L’autre chanson envoyée en éclaireuse The Melting Of The Sun est une douceur soul folk aux couleurs de crépuscule où Annie Clark rend sincèrement hommage aux femmes musiciennes qui l’ont inspirée, Joni Mitchell, Nina Simone ou Tori Amos. On y retrouve son incandescent et très personnel jeu de guitare, toujours aussi bluffant. On ne sait pas quand St Vincent pourra présenter cette nouvelle incarnation sur scène, mais elle a donné quelques indices à ses fans en jouant ces deux chansons lors du show TV américain Saturday Night Live le 3 avril.
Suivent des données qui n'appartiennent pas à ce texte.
import Mathlib

/-!
# The integer parabola lift: strong representative systems of size `p^{37/30}` in `AG(2,p)`
(wall-breaker axis `parabola lifts over finite fields`, stub `stub_tangencySets` of the crux
`LevelOneGL2Designs`, stmt-MatrixMultiplication-14080)

Companion to `LevelGradedCohnUmansLevelOneGL2DesignsTangencyParabolaLift.lean` (the `ZMod p` pencil, which reduces the
stub to Paley cocliques).  Here the parabola parameters are lifted from the INTEGERS: points
`(t, t² − a − 1)` with `0 ≤ t < L`, `a ∈ A ⊆ [0, N)`, `L² + N ≤ p`, tangent lines `2t·x − y = t² + a + 1 ∈ [1, p)`
(so no tangent passes through the origin).  The incidence identity of the lift reads `(t − t')² ≡ a − a' (mod p)`,
and the size constraints turn the congruence into an equality of integers; so if `A` has no two elements
differing by a perfect square (a Furstenberg–Sárközy set) the `L·|A|` flags form a strong representative system
(Hunter–Pohoata–Verstraëte–Zhang 2026, arXiv:2601.19879, Prop. 2.3, "Ruzsa lift").  Ruzsa's digit construction in a
squarefree base `m` with a square-difference-free residue set `R` gives such `A ⊆ [0, m^{2k})` of size `(|R|·m)^k`;
with `m = 205`, `|R| = 12` (Lewko) this is `N^{0.7334}`, whence SRS of size `≥ c·p^{37/30} = c·p^{1.2333…}` for EVERY prime `p`
(HPVZ Thm 1.2: `IM(2,p) ≫ p^{1.2334}`), in the exact flag format of `stub_tangencySets` — whose exponent `3/2` this
sub-axis can never reach (Sárközy: square-difference-free sets have density `o(1)`).

Elementary and fully proved; no definitions.
-/

set_option linter.dupNamespace false

noncomputable section

open Finset Matrix

namespace Summit.MatrixMultiplication.MatrixMultiplication.Theorems.LevelOneGL2Designs.ParabolaLift

section Lift

variable {p : ℕ} [Fact p.Prime]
A fond dans son nouveau rôle, elle partage cette fois-ci le plateau avec des musiciens stars (le guitariste Jason Falkner et le bassiste Justin Meldal-Johnsen, partenaires de Beck, le batteur Mark Guiliana qui a joué sur le « Blackstar » de David Bowie) et surtout trois choristes épatantes qui lui donnent la réplique dans la grande tradition soul et avec lesquelles s’installe une vraie complicité. Au risque de me répéter, j’ai hâte de pouvoir applaudir St Vincent sur scène, en attendant je me jetterai sur « Daddy’s Home » avec urgence.